(Saved data entries)
▼

import Summits.KontsevichZagierPeriods.KontsevichZagierPeriods.Theorems.RealOnePeriodRelations.Negative.Kit
import Literature.NumberTheory.Transcendental.KZCalculus
import Literature.NumberTheory.Transcendental.SemialgebraicMaps
import Mathlib.Analysis.SpecialFunctions.Pow.Real
import Mathlib.Analysis.SpecialFunctions.Sqrt

/-!
# `CurvePeriodsTransfer` (stmt-KontsevichZagierPeriods-11129) — negative knowledge, part 7:
# the genus-one Cauchy / M-curve relation is ONE change-of-variables instance

Support file for the crux `SymplecticScissors.CurvePeriodsTransfer` (cdisprove seat, cycle 3; work file
`Cruxes/CurvePeriodsTransfer/Disproof.lean` §9, §12.3).

The open structural question on the consequent `RealOnePeriodRelations` is whether its GREEN generator is
load-bearing (`NoGreen`; = LevelPairing's `Dim1IsRules12`): is there a vanishing `ℤ`-combination of 1-dimensional
representations outside `closure (1a ∪ 1b ∪ 2)`? The natural candidates are the CAUCHY / M-CURVE relations
`Σᵢ εᵢ ∫_{ovalᵢ} dx/√|p| = 0` among the real ovals of a real hyperelliptic curve `y² = p(x)` bounding a half
`X⁺` of `X(ℂ) ∖ X(ℝ)` (pure R5 relations). This file settles the GENUS-ONE case NEGATIVELY (it is NOT a witness):
for the quartic `p = x(x−1)(x−3)(x−7)` the Möbius involution `M(x) = (7 − x)/(1 + x)` (translation by a real
2-torsion point composed with the hyperelliptic involution: `M(0) = 7`, `M(1) = 3`) maps `(0,1)` onto `(3,7)` and
satisfies the exact identity `p(Mx)·(1+x)⁴ = 64·p(x)`, `M′(x) = −8/(1+x)²`, hence
`|p(Mx)|^{-1/2}·|M′(x)| = |p(x)|^{-1/2}`: the relation `∫₀¹ dx/√|p| = ∫₃⁷ dx/√|p|` is ONE instance of
`changeOfVariablesRel` (`cauchyGenusOne_mem_changeOfVariablesRel`). So the first honest test of `NoGreen` is
genus TWO (three ovals, `End(Jac) = ℤ` generically, no real algebraic correspondence in sight), as recorded in
the work file §9. Stated on ARBITRARY representations carrying the two integrands (their existence —
integrability of the inverse square root at the four branch points — is not needed for the membership).
[Kontsevich–Zagier 2001, §1.2 rule (2); Huber–Wüstholz 2022, §13.1]
-/

noncomputable section

open Set MeasureTheory MvPolynomial
open Literature.NumberTheory.Transcendental
open Literature.ModelTheory.ExponentialFields (IsSemialgebraic)
open Summit.KontsevichZagierPeriods.SymplecticScissors.RealOnePeriodRelationsNegative (unitDom isSemialgebraic_unitDom)

namespace Summit.KontsevichZagierPeriods.SymplecticScissors.CurvePeriodsTransferNegative

/-- The M-quartic `p = x(x−1)(x−3)(x−7)` (four real branch points `0 < 1 < 3 < 7`). [folklore] -/
def quartic (x : ℝ) : ℝ := x * (x - 1) * (x - 3) * (x - 7)

/-- The real integrand `|p(x)|^{-1/2}` of the holomorphic form `dx/y` on the ovals. [folklore] -/
def invSqrt (x : ℝ) : ℝ := (Real.sqrt |quartic x|)⁻¹

/-- The Möbius involution `M(x) = (7 − x)/(1 + x)` exchanging the branch points `0 ↔ 7`, `1 ↔ 3`. [folklore] -/
def mobFun (x : ℝ) : ℝ := (7 - x) / (1 + x)

/-- `M` on `ℝ¹`. [folklore] -/
def mob (z : Fin 1 → ℝ) : Fin 1 → ℝ := fun _ => mobFun (z 0)

/-- The target oval `(3,7)` as a domain in `ℝ¹`. [folklore] -/
def dom37 : Set (Fin 1 → ℝ) := {z | z 0 ∈ Ioo 3 7}

/-- **The exact identity behind the 2-torsion translation**: `p(Mx)·(1+x)⁴ = 64·p(x)`. [folklore] -/
theorem quartic_mobFun (x : ℝ) (hx : 1 + x ≠ 0) : quartic (mobFun x) = 64 * quartic x / (1 + x) ^ 4 := by
  unfold quartic mobFun
  field_simp
  ring

/-- `M` is differentiable off `x = −1` with `M′(x) = −8/(1+x)²`. [folklore] -/
theorem hasDerivAt_mobFun (x : ℝ) (hx : 1 + x ≠ 0) : HasDerivAt mobFun (-8 / (1 + x) ^ 2) x := by
  have h1 : HasDerivAt (fun y : ℝ => 7 - y) (-1) x := by
    simpa using (hasDerivAt_id x).const_sub 7
  have h2 : HasDerivAt (fun y : ℝ => 1 + y) 1 x := by
    simpa using (hasDerivAt_id x).const_add 1
  have h := h1.div h2 hx
  have he : (-1 * (1 + x) - (7 - x) * 1) / (1 + x) ^ 2 = -8 / (1 + x) ^ 2 := by ring
  rw [he] at h
  exact h

/-- The derivative of `mob` at `z`: `M′(z₀) • id` on `ℝ¹`. [folklore] -/
def mobDeriv (z : Fin 1 → ℝ) : (Fin 1 → ℝ) →L[ℝ] (Fin 1 → ℝ) :=
  (-8 / (1 + z 0) ^ 2) • ContinuousLinearMap.id ℝ (Fin 1 → ℝ)

/-- `mob` has derivative `mobDeriv z` at every `z` with `1 + z₀ ≠ 0`. [folklore] -/
theorem hasFDerivAt_mob (z : Fin 1 → ℝ) (hz : 1 + z 0 ≠ 0) : HasFDerivAt mob (mobDeriv z) z := by
  have h0 : HasFDerivAt (fun w : Fin 1 → ℝ => w 0)
      (ContinuousLinearMap.proj (R := ℝ) (φ := fun _ : Fin 1 => ℝ) 0) z := hasFDerivAt_apply 0 z
  have hc : HasFDerivAt (mobFun ∘ fun w : Fin 1 → ℝ => w 0)
      ((-8 / (1 + z 0) ^ 2) • ContinuousLinearMap.proj (R := ℝ) (φ := fun _ : Fin 1 => ℝ) 0) z :=
    HasDerivAt.comp_hasFDerivAt z (hasDerivAt_mobFun (z 0) hz) h0
  have hpi : HasFDerivAt mob (ContinuousLinearMap.pi fun _ : Fin 1 =>
      (-8 / (1 + z 0) ^ 2) • ContinuousLinearMap.proj (R := ℝ) (φ := fun _ : Fin 1 => ℝ) 0) z :=
    hasFDerivAt_pi.2 fun _ => hc
  refine hpi.congr_fderiv ?_
  ext v j
  simp [mobDeriv, Subsingleton.elim j 0]

/-- `|det (M′(z₀) • id_{ℝ¹})| = 8/(1+z₀)²`. [folklore] -/
theorem abs_det_mobDeriv (z : Fin 1 → ℝ) : |(mobDeriv z).det| = 8 / (1 + z 0) ^ 2 := by
  have h : ((mobDeriv z : (Fin 1 → ℝ) →L[ℝ] (Fin 1 → ℝ)) : (Fin 1 → ℝ) →ₗ[ℝ] (Fin 1 → ℝ)) =
      (-8 / (1 + z 0) ^ 2) • LinearMap.id := by
    ext v j
    simp [mobDeriv]
  rw [ContinuousLinearMap.det, h, LinearMap.det_smul, LinearMap.det_id, mul_one, Module.finrank_fin_fun,
    pow_one, abs_div, abs_neg, abs_pow, sq_abs]
  norm_num

/-- `M` maps `(0,1)` into `(3,7)`. [folklore] -/
theorem mobFun_mem {a : ℝ} (ha : a ∈ Ioo (0 : ℝ) 1) : mobFun a ∈ Ioo (3 : ℝ) 7 := by
  have h1 : 0 < 1 + a := by linarith [ha.1]
  unfold mobFun
  constructor
  · rw [lt_div_iff₀ h1]; linarith [ha.2]
  · rw [div_lt_iff₀ h1]; linarith [ha.1]

/-- `M` is an involution off `−1`: `M(M(b)) = b`. [folklore] -/
theorem mobFun_mobFun {b : ℝ} (hb : 1 + b ≠ 0) : mobFun (mobFun b) = b := by
  unfold mobFun
  have h8 : (1 + b) + (7 - b) = 8 := by ring
  field_simp
  ring

/-- `mob '' (0,1) = (3,7)`. [folklore] -/
theorem mob_image_unitDom : mob '' unitDom = dom37 := by
  apply Subset.antisymm
  · rintro _ ⟨z, hz, rfl⟩
    exact mobFun_mem hz
  · intro w hw
    have hw' : w 0 ∈ Ioo (3 : ℝ) 7 := hw
    have h1 : 0 < 1 + w 0 := by linarith [hw'.1]
    refine ⟨fun _ => mobFun (w 0), ?_, ?_⟩
    · show mobFun (w 0) ∈ Ioo (0 : ℝ) 1
      unfold mobFun
      constructor
      · exact div_pos (by linarith [hw'.2]) h1
      · rw [div_lt_iff₀ h1]; linarith [hw'.1]
    · funext j
      rw [Subsingleton.elim j 0]
      show mobFun (mobFun (w 0)) = w 0
      exact mobFun_mobFun h1.ne'

/-- `mob` is injective on `(0,1)`. [folklore] -/
theorem injOn_mob : InjOn mob unitDom := by
  intro z hz w hw h
  have hz1 : 0 < 1 + z 0 := by linarith [hz.1]
  have hw1 : 0 < 1 + w 0 := by linarith [hw.1]
  have h0 : mobFun (z 0) = mobFun (w 0) := congrFun h 0
  have h1 : mobFun (mobFun (z 0)) = mobFun (mobFun (w 0)) := by rw [h0]
  rw [mobFun_mobFun hz1.ne', mobFun_mobFun hw1.ne'] at h1
  funext j
  rw [Subsingleton.elim j 0]
  exact h1

/-- `mob` is a `ℚ`-semialgebraic map on `(0,1)` (a quotient of polynomials over `ℚ`). [folklore] -/
theorem isSemialgebraicMapOn_mob : IsSemialgebraicMapOn ℚ unitDom mob := by
  refine IsSemialgebraicMapOn.of_forall isSemialgebraic_unitDom fun j => ?_
  have hq : ∀ x ∈ unitDom, aeval x (1 + X 0 : MvPolynomial (Fin 1) ℚ) ≠ 0 := by
    intro x hx
    have : 0 < 1 + x 0 := by linarith [hx.1]
    simpa using this.ne'
  refine (isSemialgebraicFunOn_aeval_div_aeval isSemialgebraic_unitDom (7 - X 0 : MvPolynomial (Fin 1) ℚ)
    (1 + X 0) hq).congr fun x _ => ?_
  simp [mob, mobFun]

/-- The quartic does not vanish on `(0,1)`. [folklore] -/
theorem quartic_ne_zero {a : ℝ} (ha : a ∈ Ioo (0 : ℝ) 1) : quartic a ≠ 0 := by
  unfold quartic
  have h0 : a ≠ 0 := ha.1.ne'
  have h1 : a - 1 ≠ 0 := by linarith [ha.2]
  have h3 : a - 3 ≠ 0 := by linarith [ha.2]
  have h7 : a - 7 ≠ 0 := by linarith [ha.2]
  exact mul_ne_zero (mul_ne_zero (mul_ne_zero h0 h1) h3) h7

/-- **The pointwise rule-2 identity** `|p(x)|^{-1/2} = |p(Mx)|^{-1/2} · |M′(x)|` on `(0,1)`. [folklore] -/
theorem invSqrt_eq (a : ℝ) (ha : a ∈ Ioo (0 : ℝ) 1) : invSqrt a = invSqrt (mobFun a) * (8 / (1 + a) ^ 2) := by
  have h1 : 0 < 1 + a := by linarith [ha.1]
  have hq := quartic_ne_zero ha
  unfold invSqrt
  rw [quartic_mobFun a h1.ne']
  have habs : |64 * quartic a / (1 + a) ^ 4| = 64 * |quartic a| / ((1 + a) ^ 2) ^ 2 := by
    rw [abs_div, abs_mul, abs_of_pos (by norm_num : (0:ℝ) < 64), abs_of_pos (pow_pos h1 4)]
    ring
  have h64 : Real.sqrt 64 = 8 := by
    rw [show (64:ℝ) = 8 ^ 2 by norm_num]
    exact Real.sqrt_sq (by norm_num)
  have hsq : Real.sqrt (64 * |quartic a| / ((1 + a) ^ 2) ^ 2) = 8 * Real.sqrt |quartic a| / (1 + a) ^ 2 := by
    rw [Real.sqrt_div' _ (sq_nonneg _), Real.sqrt_sq (sq_nonneg _), Real.sqrt_mul (by norm_num : (0:ℝ) ≤ 64),
      h64]
  have hS : Real.sqrt |quartic a| ≠ 0 := Real.sqrt_ne_zero'.mpr (abs_pos.mpr hq)
  rw [habs, hsq]
  field_simp

/-- **The genus-one Cauchy / M-curve relation is ONE change-of-variables instance**: for any representations
`r` on `(0,1)` and `r′` on `(3,7)` with integrand `|x(x−1)(x−3)(x−7)|^{-1/2}`, `[r] − [r′] ∈ changeOfVariablesRel`
(`Φ = M`, `|det Φ′| = 8/(1+x)²`). Hence the genus-one relation is no witness for `NoGreen`; the first honest test is
genus two. [cite: KontsevichZagier2001, §1.2 rule (2)] -/
theorem cauchyGenusOne_mem_changeOfVariablesRel (r r' : KZ.IntegralRep 1)
    (hd : r.domain = unitDom) (hd' : r'.domain = dom37)
    (hi : ∀ z ∈ r.domain, r.integrand z = invSqrt (z 0))
    (hi' : ∀ z ∈ r'.domain, r'.integrand z = invSqrt (z 0)) :
    KZ.of r - KZ.of r' ∈ KZ.changeOfVariablesRel := by
  refine ⟨1, r, r', mob, mobDeriv, hd ▸ isSemialgebraicMapOn_mob, fun z hz => ?_, hd ▸ injOn_mob, ?_, fun z hz => ?_, rfl⟩
  · have hz' : z ∈ unitDom := hd ▸ hz
    have h1 : 0 < 1 + z 0 := by linarith [hz'.1]
    exact (hasFDerivAt_mob z h1.ne').hasFDerivWithinAt
  · rw [hd', hd, mob_image_unitDom]
  · have hz' : z ∈ unitDom := hd ▸ hz
    have hmz : mob z ∈ r'.domain := by
      rw [hd', ← mob_image_unitDom]; exact ⟨z, hz', rfl⟩
    rw [hi z hz, hi' (mob z) hmz, abs_det_mobDeriv]
    exact invSqrt_eq (z 0) hz'

end Summit.KontsevichZagierPeriods.SymplecticScissors.CurvePeriodsTransferNegative

end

▲

**Directions**. Please return the lines above that run from the line containing "satisfies the exact" to the line containing "open Literature.ModelTheory.ExponentialFields (IsSemialgebraic)", inclusive, exactly and with no other lines.

**Exercise answer**.
satisfies the exact identity `p(Mx)·(1+x)⁴ = 64·p(x)`, `M′(x) = −8/(1+x)²`, hence
`|p(Mx)|^{-1/2}·|M′(x)| = |p(x)|^{-1/2}`: the relation `∫₀¹ dx/√|p| = ∫₃⁷ dx/√|p|` is ONE instance of
`changeOfVariablesRel` (`cauchyGenusOne_mem_changeOfVariablesRel`). So the first honest test of `NoGreen` is
genus TWO (three ovals, `End(Jac) = ℤ` generically, no real algebraic correspondence in sight), as recorded in
the work file §9. Stated on ARBITRARY representations carrying the two integrands (their existence —
integrability of the inverse square root at the four branch points — is not needed for the membership).
[Kontsevich–Zagier 2001, §1.2 rule (2); Huber–Wüstholz 2022, §13.1]
-/

noncomputable section

open Set MeasureTheory MvPolynomial
open Literature.NumberTheory.Transcendental
open Literature.ModelTheory.ExponentialFields (IsSemialgebraic)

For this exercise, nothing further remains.